HOW TO COMPLETE THIS TASK
Set down exactly the lines in the records below that run from the line with "refine ⟨β₀, hβ₀, ?_⟩" to the line with "exists_inverse_of_isIsotropicHull_rlf π φ hφ", inclusive, and nothing more.

..............................

import Literature.AlgebraicGeometry.Frobenioids.Thm36SubModel
import HarnessLib

/-!
# Frobenioids II, Theorem 3.6 (i) for `C^ℝ`: "`(C^Λ)^un-tr ⥲ C^ℝ`" at `Λ ∈ {ℤ, ℝ}` and the characteristic splitting
# on `C^ℝ` — PROVED (closes the slots `untrEquiv_Z`, `untrEquiv_R`, `charSplitting_R` of `Thm36SubModel.lean`)

Mochizuki, *The geometry of Frobenioids II: poly-Frobenioids*, Kyushu J. Math. **62** (2008) 401–460, §3,
Theorem 3.6 (i), kurims text p. 36: "the canonical decomposition of Definition 3.1, (ii), determines a characteristic
splitting [cf. [Mzk5], Definition 2.3] on `C^Λ` … For arbitrary `Λ`, there is a natural equivalence of categories
`(C^Λ)^un-tr ⥲ C^ℝ`, compatible with the Frobenioid structures" [cite: MochizukiFrdII2008, Thm 3.6 (i) p.36].

PROOF-ONLY companion (abc-iut cell, L1 row M13-c; seat abc-iut-w4-d074) of `Thm36SubModel.lean`:
* `untrEquiv_Z_holds` — at `Λ = ℤ`: `ι : Φ → Φ^rlf` is bijective for the archimedean Frobenioid
  (`bijective_toRlf_app`), `Φ^birat = Φ^gp` (`biratSubfunctor_carrier_eq_top`) and `ℝ · Φ^birat = (Φ^rlf)^gp`
  (`realSpan_carrier_eq_top`), so [FrdI] Prop. 5.3's `C^un-tr → C^rlf` — the functor of model Frobenioids induced by
  the morphism of model data `(Φ, Φ^birat, incl) → (Φ^rlf, ℝ · Φ^birat, incl)`, `η = ι`, `β = ι^gp` — is an
  EQUIVALENCE (abc-iut-w5-d137's `ModelFrobenioid.DataHomOver.functor_isEquivalence`, [FrdI] Cor. 5.4), and it is
  compatible with the structure functors read in `F_{Φ^rlf}` along `ι` (`ElemFrobenioid.mapNatTrans ι`);
* `untrEquiv_R_holds` — at `Λ = ℝ`: the rational-function monoid `(Φ^rlf)^birat` of the model Frobenioid `C^rlf` is
  ALL of `(Φ^rlf)^gp` (`biratSubfunctor_rlfStr_carrier_eq_top`: at the object `(X, 0)` the pair `(𝟙, (1, id, z, [z]))`
  is a (co-angular, [FrdI] Thm. 5.2 (ii) `ModelFrobenioid.isCoAngular`) pre-step pair with germ `[z]⁻¹`), so the
  morphism of model data `((Φ^rlf)^birat ↪ ℝ · Φ^birat)` over the identity induces an equivalence
  `(C^rlf)^un-tr ⥲ C^rlf` compatible with the structure functors;
* `charSplitting_R_holds` — `τ(A) := O^▷(A)` is a characteristic splitting on `C^rlf` ([FrdI] Def. 2.3): (a) because
  `O^×(A) = {1}` (`rlf_unitsSubgroup_eq_bot`, Thm. 3.6 (v) (c)), (b) because an isotropic hull of an (isotropic) object
  of `C^rlf` is an isomorphism.
Nothing is (re)defined; no side is taken on [IUTchIII] Cor. 3.12.
-/

noncomputable section

namespace Literature.AlgebraicGeometry.Frobenioids

open CategoryTheory Opposite Function Literature.AnabelianGeometry.EtaleTheta
open scoped NNReal

universe v u

namespace ArchFrd

namespace Thm36Sub

variable {D : Type u} [Category.{v} D] (π : D ⥤ D0)

/-! ### `(C^ℤ)^un-tr ⥲ C^ℝ` -/

/-- **Thm. 3.6 (i), "`(C^Λ)^un-tr ⥲ C^ℝ` compatible with the Frobenioid structures", `Λ = ℤ`** — closes the slot
`Thm36Sub.untrEquiv_Z`. [cite: MochizukiFrdII2008, Thm 3.6 (i) p.36] -/
theorem untrEquiv_Z_holds : Literature.AlgebraicGeometry.Frobenioids.ArchFrd.Thm36Sub.untrEquiv_Z π := by
  let R := RealificationData.canonical (Φ π) (PreFrobenioid.IsPerfFactorialOn.op (isPerfFactorialOn_Φ π))
  let Ψ := PreFrobenioid.biratSubfunctor (C.toElem π)
  have hmem : ∀ (X : D) (c : Algebra.GrothendieckGroup (R.rlf.obj (op X))), c ∈ (R.realSpan Ψ).carrier X :=
    fun X c => by rw [realSpan_carrier_eq_top]; exact Subgroup.mem_top _
  have hmemΨ : ∀ (X : D) (c : Algebra.GrothendieckGroup ((Φ π).obj (op X))), c ∈ Ψ.carrier X :=
    fun X c => by rw [biratSubfunctor_carrier_eq_top]; exact Subgroup.mem_top _
  -- the morphism of model data `(Φ, Φ^birat, incl) → (Φ^rlf, ℝ·Φ^birat, incl)` over the identity of `D`
  let h : ModelFrobenioid.DataHomOver (𝟭 D) Ψ.incl (R.realSpan Ψ).incl :=
    { η := { app := fun X => R.toRlf.app X
             naturality := fun X Y f => R.toRlf.naturality f }
      β := { app := fun X => CommMonCat.ofHom
               (((R.toRlfGp (unop X)).comp (Ψ.carrier (unop X)).subtype).codRestrict
                 ((R.realSpan Ψ).carrier (unop X)) fun c => hmem (unop X) _)
             naturality := fun X Y f => by
               apply CommMonCat.hom_ext
               apply MonoidHom.ext
               intro c
               apply Subtype.ext
               exact R.toRlfGp_pullGp f.unop c.1 }
      comm := fun A u => rfl }
  have hη : ∀ X : D, Bijective (h.η.app (op X)).hom := fun X => bijective_toRlf_app π (op X)
  have hβ : ∀ X : D, Bijective (h.β.app (op X)).hom := fun X => by
    refine ⟨fun a b hab => Subtype.ext ((bijective_toRlfGp π X).1 (congrArg Subtype.val hab)), fun y => ?_⟩
    obtain ⟨x, hx⟩ := (bijective_toRlfGp π X).2 y.1
    exact ⟨⟨x, hmemΨ X x⟩, Subtype.ext hx⟩
  haveI hequiv : h.functor.IsEquivalence := h.functor_isEquivalence hη hβ
  let compIso : h.functor ⋙ rlfStr π ≅
      ModelFrobenioid.toElem (Φ π) Ψ.toMonoid Ψ.incl ⋙ ElemFrobenioid.mapNatTrans R.toRlf :=
    NatIso.ofComponents (fun X => Iso.refl _) (fun {X Y} φ =>
      (Category.comp_id _).trans ((ElemFrobenioid.Hom.ext rfl rfl rfl).trans (Category.id_comp _).symm))
  exact ⟨h.functor.asEquivalence, ⟨compIso⟩⟩

/-! ### `(C^ℝ)^un-tr ⥲ C^ℝ` -/

/-- **`(Φ^rlf)^birat = (Φ^rlf)^gp`** for THE realification `C^rlf` of the archimedean Frobenioid: at the object `(X, 0)`
the identity (a co-angular pre-step, [FrdI] Thm. 5.2 (ii)) and the pre-step `(1, id, z, [z])` are base-equivalent with
birational germ `[z]⁻¹`, so every `[z]`, hence all of `(Φ^rlf)^gp(X)`, lies in `(Φ^rlf)^birat(X)`.
[cite: MochizukiFrdI2008, Prop. 4.4 (iii) p.83] -/
theorem biratSubfunctor_rlfStr_carrier_eq_top (X : D) :
    (PreFrobenioid.biratSubfunctor (rlfStr π)).carrier X = ⊤ := by
  let R := RealificationData.canonical (Φ π) (PreFrobenioid.IsPerfFactorialOn.op (isPerfFactorialOn_Φ π))
  let Ψ := PreFrobenioid.biratSubfunctor (C.toElem π)
  have hmem : ∀ (c : Algebra.GrothendieckGroup (R.rlf.obj (op X))), c ∈ (R.realSpan Ψ).carrier X :=
    fun c => by rw [realSpan_carrier_eq_top]; exact Subgroup.mem_top _
  have hBg := rlf_objectwise_isGroupLike π
  let A : rlfCat π := ⟨X, 1⟩
  have hof : ∀ z : R.rlf.obj (op X),
      Algebra.GrothendieckGroup.of z ∈ (PreFrobenioid.biratSubfunctor (rlfStr π)).carrier X := by
    intro z
    let δ₂ : A ⟶ A := ModelFrobenioid.mkHom A A 1 (𝟙 X) z ⟨Algebra.GrothendieckGroup.of z, hmem _⟩ (by
      rw [PNat.one_coe, pow_one, pullGp_id]
      rfl)
    have h₁ : PreFrobenioid.IsCoAngularPreStep (rlfStr π) (𝟙 A) :=
      ⟨ModelFrobenioid.isCoAngular hBg _, ModelFrobenioid.isPreStep_id A⟩
    have h₂ : PreFrobenioid.IsPreStep (rlfStr π) δ₂ := ⟨rfl, show IsIso (𝟙 X) from inferInstance⟩
    have hb : PreFrobenioid.BaseEquivalent (rlfStr π) (𝟙 A) δ₂ := by
      unfold PreFrobenioid.BaseEquivalent
      rw [PreFrobenioid.base_id]
      rfl
    have hm := PreFrobenioid.div_invDiv_mem_biratSubfunctor (F := rlfStr π) _ _ h₁ h₂ hb
    have e₁ : PreFrobenioid.invDiv (rlfStr π) (𝟙 A) h₁.2.2 = 1 := by
      unfold PreFrobenioid.invDiv
      rw [PreFrobenioid.div_id, map_one]
    have e₂ : PreFrobenioid.invDiv (rlfStr π) δ₂ h₂.2 = z := by
      haveI : IsIso (PreFrobenioid.Base (rlfStr π) δ₂) := h₂.2
      have hinv : inv (PreFrobenioid.Base (rlfStr π) δ₂) = 𝟙 X :=
        IsIso.inv_eq_of_hom_inv_id (by exact Category.comp_id _)
      unfold PreFrobenioid.invDiv
      rw [hinv]
      erw [pull_id]
      rfl
    rw [e₁, e₂, map_one, one_div] at hm
    exact (Subgroup.inv_mem_iff _).mp hm
  refine eq_top_iff.mpr fun γ _ => ?_
  obtain ⟨a, b, hab⟩ := grothendieckGroup_exists_mul_of_eq_of γ
  rw [eq_div_of_mul_eq' hab]
  exact div_mem (hof a) (hof b)

/-- **Thm. 3.6 (i), "`(C^Λ)^un-tr ⥲ C^ℝ` compatible with the Frobenioid structures", `Λ = ℝ`** — closes the slot
`Thm36Sub.untrEquiv_R`: the unit-trivialisation of `C^rlf` in its model description is equivalent over `F_{Φ^rlf}`
to `C^rlf`. [cite: MochizukiFrdII2008, Thm 3.6 (i) p.36] -/
theorem untrEquiv_R_holds : Literature.AlgebraicGeometry.Frobenioids.ArchFrd.Thm36Sub.untrEquiv_R π := by
  let R := RealificationData.canonical (Φ π) (PreFrobenioid.IsPerfFactorialOn.op (isPerfFactorialOn_Φ π))
  let Ψ := PreFrobenioid.biratSubfunctor (C.toElem π)
  let Ψ' := PreFrobenioid.biratSubfunctor (rlfStr π)
  have hmem : ∀ (X : D) (c : Algebra.GrothendieckGroup (R.rlf.obj (op X))), c ∈ (R.realSpan Ψ).carrier X :=
    fun X c => by rw [realSpan_carrier_eq_top]; exact Subgroup.mem_top _
  have hmem' : ∀ (X : D) (c : Algebra.GrothendieckGroup (R.rlf.obj (op X))), c ∈ Ψ'.carrier X :=
    fun X c => by rw [biratSubfunctor_rlfStr_carrier_eq_top]; exact Subgroup.mem_top _
  let h : ModelFrobenioid.DataHomOver (𝟭 D) Ψ'.incl (R.realSpan Ψ).incl :=
    { η := { app := fun X => 𝟙 (R.rlf.obj X)
             naturality := fun X Y f => (Category.comp_id _).trans (Category.id_comp _).symm }
      β := { app := fun X => CommMonCat.ofHom
               ((Ψ'.carrier (unop X)).subtype.codRestrict ((R.realSpan Ψ).carrier (unop X)) fun c => hmem (unop X) _)
             naturality := fun X Y f => by
               apply CommMonCat.hom_ext
               apply MonoidHom.ext
               intro c
               exact Subtype.ext rfl }
      comm := fun A u => by
        change MonGp.map (MonoidHom.id _) u.1 = u.1
        rw [MonGp.map_id]
        rfl }
  have hη : ∀ X : D, Bijective (h.η.app (op X)).hom := fun X => bijective_id
  have hβ : ∀ X : D, Bijective (h.β.app (op X)).hom := fun X =>
    ⟨fun a b hab => Subtype.ext (by have e := congrArg Subtype.val hab; exact e),
      fun y => ⟨⟨y.1, hmem' X y.1⟩, Subtype.ext rfl⟩⟩
  haveI hequiv : h.functor.IsEquivalence := h.functor_isEquivalence hη hβ
  let compIso : h.functor ⋙ rlfStr π ≅
      ModelFrobenioid.toElem (rlfFunctor (Φ π) (PreFrobenioid.IsPerfFactorialOn.op (isPerfFactorialOn_Φ π)))
        Ψ'.toMonoid Ψ'.incl :=
    NatIso.ofComponents (fun X => Iso.refl _) (fun {X Y} φ =>
      (Category.comp_id _).trans ((ElemFrobenioid.Hom.ext rfl rfl rfl).trans (Category.id_comp _).symm))
  exact ⟨h.functor.asEquivalence, ⟨compIso⟩⟩

/-! ### The characteristic splitting on `C^ℝ` -/

/-- In `C^rlf` an isotropic hull `φ : A → B` is an isomorphism: `A` is isotropic, so the universal property of `φ`
produces `β₀ : B → A` with `φ ≫ β₀ = 𝟙` and (by uniqueness) `β₀ ≫ φ = 𝟙`. [cite: MochizukiFrdI2008, Def. 1.2 (iv) p.23] -/
theorem exists_inverse_of_isIsotropicHull_rlf {A B : rlfCat π} (φ : A ⟶ B)
    (hφ : PreFrobenioid.IsIsotropicHull (rlfStr π) φ) :
    ∃ β₀ : B ⟶ A, φ ≫ β₀ = 𝟙 A ∧ β₀ ≫ φ = 𝟙 B := by
  have hA : PreFrobenioid.IsIsotropic (rlfStr π) A := istrAll_R_holds π (fun h => by cases h) A
  obtain ⟨β₀, hβ₀, -⟩ := hφ.2.2.2 (𝟙 A) hA
  refine ⟨β₀, hβ₀, ?_⟩
  obtain ⟨γ, -, huniq⟩ := hφ.2.2.2 φ hφ.2.2.1
  have h1 : (𝟙 B) = γ := huniq (𝟙 B) (Category.comp_id φ)
  have h2 : β₀ ≫ φ = γ :=
    huniq (β₀ ≫ φ) (show φ ≫ β₀ ≫ φ = φ by rw [← Category.assoc, hβ₀, Category.id_comp])
  rw [h2, ← h1]

/-- **Thm. 3.6 (i), the characteristic splitting on `C^ℝ = C^rlf`** — closes the slot `Thm36Sub.charSplitting_R`:
`τ(A) := O^▷(A)` satisfies [FrdI] Def. 2.3 because `O^×(A)` is trivial and isotropic hulls are isomorphisms.
[cite: MochizukiFrdII2008, Thm 3.6 (i) p.36] -/
theorem charSplitting_R_holds : Literature.AlgebraicGeometry.Frobenioids.ArchFrd.Thm36Sub.charSplitting_R π := by
  refine ⟨{ τ := fun A => PreFrobenioid.endSubmonoid (rlfStr π) A
            τ_le := fun _ => le_refl _
            res_mem := fun _ _ _ _ _ _ α hα _ => hα
            bijective := fun {A} hA => ?_
            hull := fun {A B} φ hφ β hβ => ?_ }, fun A _ t => Iff.rfl⟩
  · constructor
    · rintro ⟨a, ha⟩ ⟨b, hb⟩ hab
      apply Subtype.ext
      obtain ⟨w, hw⟩ := Associates.mk_eq_mk_iff_associated.mp hab
      obtain ⟨α, hα, hαw⟩ :=
        (PreFrobenioid.isUnit_endSubmonoid_iff (rlfStr π) (w : PreFrobenioid.endSubmonoid (rlfStr π) A)).mp
          w.isUnit
      have hα1 : α = Iso.refl A := by
        have : α ∈ (⊥ : Subgroup (Aut A)) := by rw [← rlf_unitsSubgroup_eq_bot π A]; exact hα
        exact this
      have hw1 : (w : PreFrobenioid.endSubmonoid (rlfStr π) A).1 = 1 := by
        rw [hα1] at hαw
        exact hαw.symm
      have hval : a * (w : PreFrobenioid.endSubmonoid (rlfStr π) A).1 = b := congrArg Subtype.val hw
      rw [hw1, mul_one] at hval
      exact hval
    · intro q
      obtain ⟨e, rfl⟩ := Associates.mk_surjective q
      exact ⟨⟨e.1, e.2⟩, rfl⟩
  · obtain ⟨β₀, h1, h2⟩ := exists_inverse_of_isIsotropicHull_rlf π φ hφ
    refine ⟨φ ≫ β ≫ β₀, ⟨?_, ?_⟩, ?_⟩
    · -- base-identity
      change PreFrobenioid.Base (rlfStr π) (φ ≫ β ≫ β₀) = 𝟙 _
      rw [PreFrobenioid.base_comp, PreFrobenioid.base_comp, hβ.1, Category.id_comp, ← PreFrobenioid.base_comp, h1,
        PreFrobenioid.base_id]
    · -- linear
      change PreFrobenioid.degFr (rlfStr π) (φ ≫ β ≫ β₀) = 1
      have hd : PreFrobenioid.degFr (rlfStr π) (φ ≫ β₀) = 1 := by rw [h1, PreFrobenioid.degFr_id]
      rw [PreFrobenioid.degFr_comp, PreFrobenioid.degFr_comp, hβ.2, one_mul, ← PreFrobenioid.degFr_comp, hd]
    · change φ ≫ β = (φ ≫ β ≫ β₀) ≫ φ
      rw [Category.assoc, Category.assoc, h2, Category.comp_id]

end Thm36Sub

end ArchFrd

end Literature.AlgebraicGeometry.Frobenioids

end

..............................

REPLY TO THE EXERCISE
  refine ⟨β₀, hβ₀, ?_⟩
  obtain ⟨γ, -, huniq⟩ := hφ.2.2.2 φ hφ.2.2.1
  have h1 : (𝟙 B) = γ := huniq (𝟙 B) (Category.comp_id φ)
  have h2 : β₀ ≫ φ = γ :=
    huniq (β₀ ≫ φ) (show φ ≫ β₀ ≫ φ = φ by rw [← Category.assoc, hβ₀, Category.id_comp])
  rw [h2, ← h1]

/-- **Thm. 3.6 (i), the characteristic splitting on `C^ℝ = C^rlf`** — closes the slot `Thm36Sub.charSplitting_R`:
`τ(A) := O^▷(A)` satisfies [FrdI] Def. 2.3 because `O^×(A)` is trivial and isotropic hulls are isomorphisms.
[cite: MochizukiFrdII2008, Thm 3.6 (i) p.36] -/
theorem charSplitting_R_holds : Literature.AlgebraicGeometry.Frobenioids.ArchFrd.Thm36Sub.charSplitting_R π := by
  refine ⟨{ τ := fun A => PreFrobenioid.endSubmonoid (rlfStr π) A
            τ_le := fun _ => le_refl _
            res_mem := fun _ _ _ _ _ _ α hα _ => hα
            bijective := fun {A} hA => ?_
            hull := fun {A B} φ hφ β hβ => ?_ }, fun A _ t => Iff.rfl⟩
  · constructor
    · rintro ⟨a, ha⟩ ⟨b, hb⟩ hab
      apply Subtype.ext
      obtain ⟨w, hw⟩ := Associates.mk_eq_mk_iff_associated.mp hab
      obtain ⟨α, hα, hαw⟩ :=
        (PreFrobenioid.isUnit_endSubmonoid_iff (rlfStr π) (w : PreFrobenioid.endSubmonoid (rlfStr π) A)).mp
          w.isUnit
      have hα1 : α = Iso.refl A := by
        have : α ∈ (⊥ : Subgroup (Aut A)) := by rw [← rlf_unitsSubgroup_eq_bot π A]; exact hα
        exact this
      have hw1 : (w : PreFrobenioid.endSubmonoid (rlfStr π) A).1 = 1 := by
        rw [hα1] at hαw
        exact hαw.symm
      have hval : a * (w : PreFrobenioid.endSubmonoid (rlfStr π) A).1 = b := congrArg Subtype.val hw
      rw [hw1, mul_one] at hval
      exact hval
    · intro q
      obtain ⟨e, rfl⟩ := Associates.mk_surjective q
      exact ⟨⟨e.1, e.2⟩, rfl⟩
  · obtain ⟨β₀, h1, h2⟩ := exists_inverse_of_isIsotropicHull_rlf π φ hφ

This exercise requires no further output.